Started this project with the motivation of playing GTA V using voice command (after watching DougDoub youtube video, specifically : https://www.youtube.com/watch?v=XvK4py0EE5s&t=1s ). I thought this would be a very easy task because there would be so many APIs and working codes that I will just take one of them and use it. But that wasnt the case. Started of SpeechRecognition (SR) library, but it has some major problems like its default google non cloud api is honestly bad. (not the fault of developers of library, google non cloud api is itself bad). It cannot detect long sentences and even it finds it difficult to understand smaller phrases (2 3 words). Also, there is not keyword feature..keyword being specific words that model should focus on. Then I tried to use SpeechRecognition library's IBM and google cloud functions but there were so many problems with authentication (for example one of the problems is IBM authentication doesnt use username and password for authentication anymore. But SR library only support that). So I thought it would be better to just use those APIs directly (without this SR library). First I treid IBM Watson API and boy oh boy, even their own repo wasnt working. API needs IBM account btw. But then I found the issue, it was service endpoint url missing in original code and when I added that (after wasting several hours) it worked. This API was working good but my goal was to use it for GTA and for that I keywords and even though API had a feature for telling the model to concentrate on these keywords but it wasnt doing so (at least that wasnt the result).

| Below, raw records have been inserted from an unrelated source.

import Summits.NavierStokesRegularity.NavierStokesRegularity.Theses.PumpContinuation
import Summits.NavierStokesRegularity.NavierStokesRegularity.Theorems.PumpContinuationEulerProximatePumpScalingTools
import Summits.NavierStokesRegularity.NavierStokesRegularity.Theorems.PerpetualPumpThesisBilinearOperatorForm
import Literature.Analysis.FluidPDE.TaoAveragedComplexAverageReal

/-!
# Route PumpContinuation · crux `EulerProximatePump` — stub `stub_accumulatingOfDoor` (line `SketchIdeator2`)

Amplitude normalisation of the Door, direction "segment form ⇒ `B + η B̃_𝒜` form".

The Door (`Theses.PumpContinuation.EulerProximatePump`) provides a symmetric cancelling averaging datum
`𝒜`, a ceiling `M` and, for every `δ > 0`, a parameter `θ ∈ (1-δ, 1)` at which the segment form
`T_θ = (1-θ) B̃_𝒜 + θ B` — typed over Tao's mild formulation (2016, (1.15)) — admits a Schwartz-data
`H¹⁰_df`-mild Type-I blow-up at ceiling `M` with no mild extension.  The scaling `u ↦ θ u` of Tao's mild
formulation (landed Tools stub, `typeIBlowup_smul`) carries a `T_θ`-mild solution to a mild solution of
the amplitude-normalised form `B + η B̃_𝒜` with `η = (1-θ)/θ`, because both forms are homogeneous of
degree two in `(u, u)`: `θ² B + η θ² B̃_𝒜 = θ · T_θ` (`normalisedForm_smul`).  The blow-up time and the
non-extension clause are unchanged, the Type-I ceiling becomes `θ M ≤ |M|`, and `η → 0⁺` as `θ → 1⁻`
(for `η₀ > 0` take `δ = η₀/(1+η₀)`, so that `θ > 1/(1+η₀)` is exactly `η < η₀`).  Hence the Door implies:
`B + η B̃_𝒜` has a Schwartz-data mild Type-I blow-up at the FIXED ceiling `|M|` with no mild extension for
arbitrarily small `η > 0` (`stub_accumulatingOfDoor`, the registered stub, last theorem of the file).

## References

* T. Tao, *Finite time blowup for an averaged three-dimensional Navier–Stokes equation*, J. Amer. Math.
  Soc. 29 (2016), 601–674, arXiv:1402.0290v3, §1.1 (1.15). [Tao2016AveragedNS]
-/

noncomputable section

-- the nested summit namespace `…NavierStokesRegularity.NavierStokesRegularity…` is the tree's layout (D-0017)
set_option linter.dupNamespace false

open MeasureTheory Set Filter Topology
open scoped ENNReal
open Literature.Analysis.FluidPDE Literature.Analysis.FluidPDE.Tao2016

namespace Summit.NavierStokesRegularity.NavierStokesRegularity.Theorems.PumpContinuationEulerProximatePump

/-! ### Homogeneity of the two forms under the amplitude scaling -/

/-- Homogeneity of the Euler form in its second slot, `⟨B(x, c y), z⟩ = c ⟨B(x,y), z⟩` (symmetry of `B`
and homogeneity in the first slot). [cite: Tao2016AveragedNS, §1.1 (1.3)] -/
private theorem eulerForm_smul₂_acc (c : ℂ) (x y z : L2C) :
    eulerForm x (c • y) z = c * eulerForm x y z := by
  rw [eulerForm_symm x (c • y) z, eulerForm_smul₁, eulerForm_symm y x z]

/-- **The algebra of the amplitude normalisation.** For `θ ≠ 0` and `η = (1-θ)/θ`, the normalised form
`B + η B̃_𝒜` evaluated on `(θ a, θ b, w)` is `θ` times the segment form `(1-θ) B̃_𝒜 + θ B` on `(a, b, w)`:
`θ² B + η θ² B̃_𝒜 = θ ((1-θ) B̃_𝒜 + θ B)` since `η θ = 1 - θ` (both forms are homogeneous in the first
two slots). [folklore] -/
private theorem normalisedForm_smul (𝒜 : AveragingDatum) {θ : ℝ} (hθ : θ ≠ 0) (a b w : L2C) :
    eulerForm (((θ : ℝ) : ℂ) • a) (((θ : ℝ) : ℂ) • b) w
        + (((1 - θ) / θ : ℝ) : ℂ) * 𝒜.form (((θ : ℝ) : ℂ) • a) (((θ : ℝ) : ℂ) • b) w =
      ((θ : ℝ) : ℂ) * (((1 - θ : ℝ) : ℂ) * 𝒜.form a b w + ((θ : ℝ) : ℂ) * eulerForm a b w) := by
  rw [eulerForm_smul₁, eulerForm_smul₂_acc, PerpetualPumpThesis.B.form_smul₁,
    PerpetualPumpThesis.B.form_smul₂]
  have key : (((1 - θ) / θ : ℝ) : ℂ) * ((θ : ℝ) : ℂ) = ((1 - θ : ℝ) : ℂ) := by
    rw [← Complex.ofReal_mul, div_mul_cancel₀ _ hθ]
  linear_combination (((θ : ℝ) : ℂ) * 𝒜.form a b w) * key

/-! ### The registered stub -/

/-- **Stub (bookkeeping: the Door ⇒ its amplitude-normalised form).** If a symmetric cancelling
averaging datum `𝒜` and a ceiling `M` make the segment form `T_θ = (1-θ) B̃_𝒜 + θ B` admit, for `θ < 1`
arbitrarily close to `1`, a Schwartz-data `H¹⁰_df`-mild Type-I blow-up at ceiling `M` with no mild
extension (the Door), then the normalised form `B + η B̃_𝒜` admits one at the fixed ceiling `|M|` for
arbitrarily small `η > 0`: rescale `u ↦ θ u` (scaling covariance of Tao's mild formulation,
`typeIBlowup_smul`), `η = (1-θ)/θ`, ceiling `θ M ≤ |M|`. [cite: Tao2016AveragedNS, §1.1 (1.15)] -/
theorem stub_accumulatingOfDoor :
    Theses.PumpContinuation.EulerProximatePump →
    ∃ 𝒜 : AveragingDatum, 𝒜.IsSymmetric ∧ 𝒜.HasCancellation ∧ ∃ M : ℝ, ∀ η₀ : ℝ, 0 < η₀ →
      ∃ η : ℝ, 0 < η ∧ η < η₀ ∧
        ∃ u₀ : SchwartzMap (EuclideanSpace ℝ (Fin 3)) (EuclideanSpace ℝ (Fin 3)),
          VectorCalculus.IsDivFree ⇑u₀ ∧ ∃ S : ℝ, 0 < S ∧ ∃ u : ℝ → L2C,
            IsMildSolutionFor (fun a b c => eulerForm a b c + ((η : ℝ) : ℂ) * 𝒜.form a b c)
              (schwartzL2 u₀) (Ico 0 S) u ∧
            (∀ t ∈ Ico 0 S, eLpNorm (u t) ⊤ volume ≤ ENNReal.ofReal (M / Real.sqrt (S - t))) ∧
            ¬ ∃ S' : ℝ, S < S' ∧ ∃ v : ℝ → L2C,
                IsMildSolutionFor (fun a b c => eulerForm a b c + ((η : ℝ) : ℂ) * 𝒜.form a b c)
                  (schwartzL2 u₀) (Ico 0 S') v ∧ ∀ t ∈ Ico 0 S, v t = u t := by
  rintro ⟨𝒜, hs, hc, M, hM⟩
  refine ⟨𝒜, hs, hc, |M|, fun η₀ hη₀ => ?_⟩
  -- choose `δ = η₀/(1+η₀)`: then `θ > 1 - δ = 1/(1+η₀)` is exactly `η = (1-θ)/θ < η₀`
  have hpos : 0 < 1 + η₀ := by linarith
  obtain ⟨θ, hθ1, hθ2, -, hw⟩ := hM (η₀ / (1 + η₀)) (div_pos hη₀ hpos)
  have h1δ : 1 - η₀ / (1 + η₀) = 1 / (1 + η₀) := by
    rw [eq_div_iff hpos.ne', sub_mul, one_mul, div_mul_cancel₀ _ hpos.ne']
    ring
  rw [h1δ, div_lt_iff₀ hpos] at hθ1
  -- now `hθ1 : 1 < θ * (1 + η₀)`
  have hθpos : 0 < θ := (pos_iff_pos_of_mul_pos (one_pos.trans hθ1)).mpr hpos
  have hη : 0 < (1 - θ) / θ := div_pos (by linarith) hθpos
  have hηlt : (1 - θ) / θ < η₀ := by
    rw [div_lt_iff₀ hθpos]
    linarith
  -- the scaling `u ↦ θ u` carries the `T_θ`-witness to a `B + η B̃_𝒜`-witness at ceiling `θ M`
  obtain ⟨u₀, hdiv, S, hS, u, hu, hrate, hnoext⟩ := typeIBlowup_smul
    (fun a b c => ((1 - θ : ℝ) : ℂ) * 𝒜.form a b c + ((θ : ℝ) : ℂ) * eulerForm a b c)
    (fun a b c => eulerForm a b c + (((1 - θ) / θ : ℝ) : ℂ) * 𝒜.form a b c) θ hθpos
    (fun a b w => normalisedForm_smul 𝒜 hθpos.ne' a b w) M hw
  -- upgrade the ceiling `θ M` to the fixed ceiling `|M|`
  have hθM : θ * M ≤ |M| := by nlinarith [abs_nonneg M, le_abs_self M]
  exact ⟨(1 - θ) / θ, hη, hηlt, u₀, hdiv, S, hS, u, hu, fun t ht => (hrate t ht).trans
    (ENNReal.ofReal_le_ofReal (div_le_div_of_nonneg_right hθM (Real.sqrt_nonneg _))), hnoext⟩

end Summit.NavierStokesRegularity.NavierStokesRegularity.Theorems.PumpContinuationEulerProximatePump

end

So the result was not what I wanted. Thing to note here is that this is streaming API and that means it is continously returning the output (which is good). Then I moved to Google cloud API. It needs an account and starting few months are free (and you can only open the websocket for 305 seconds at a time). This API worked beautifully and the documentation was great. Except few minor library and environment problems. It similar to Watson, return results continously but unlike watson it produces refined output (correcting mistakes in interim outputs if any) after a few seconds of break (silence). One more advantage of google cloud api was it used the keywords almost perfectly. The keywords that I provided to this library were almost always predicted correctly. whereas same keywords were not being predicted in watson's api.
For Comparison I ran all these programs together and read a paragraph from reddit and the results are shown in the picture named "Speech recognition APIs comparison.png". (open in new tab if all 3 results are not showing. picture size is large so github cuts the image short, dont know why, ask github). Feel free to discuss the results btw. (email : mumertbutt@gmail.com )
So considering the results I used google cloud api for my GTA program. and the result was ..... beautiful. here is the video: https://www.youtube.com/watch?v=Hb1-bNAV2Zs
Note: You might need to install some libraries first. Sorry i couldnt keep track of each library. first and foremost of them is pyaudio (its for mic use). Others are (there can be more, these are only the one which i remember isntalling) : pyttsx3, speech_recognition (if you want) and etc. You will also need to install google cloud and ibm watson libraries but they all are mentioned on their site and hopefulyl you wont face any problem. Whenever I faced a problem I just googled and first page results always helped me so you wont have to dig deep for problems.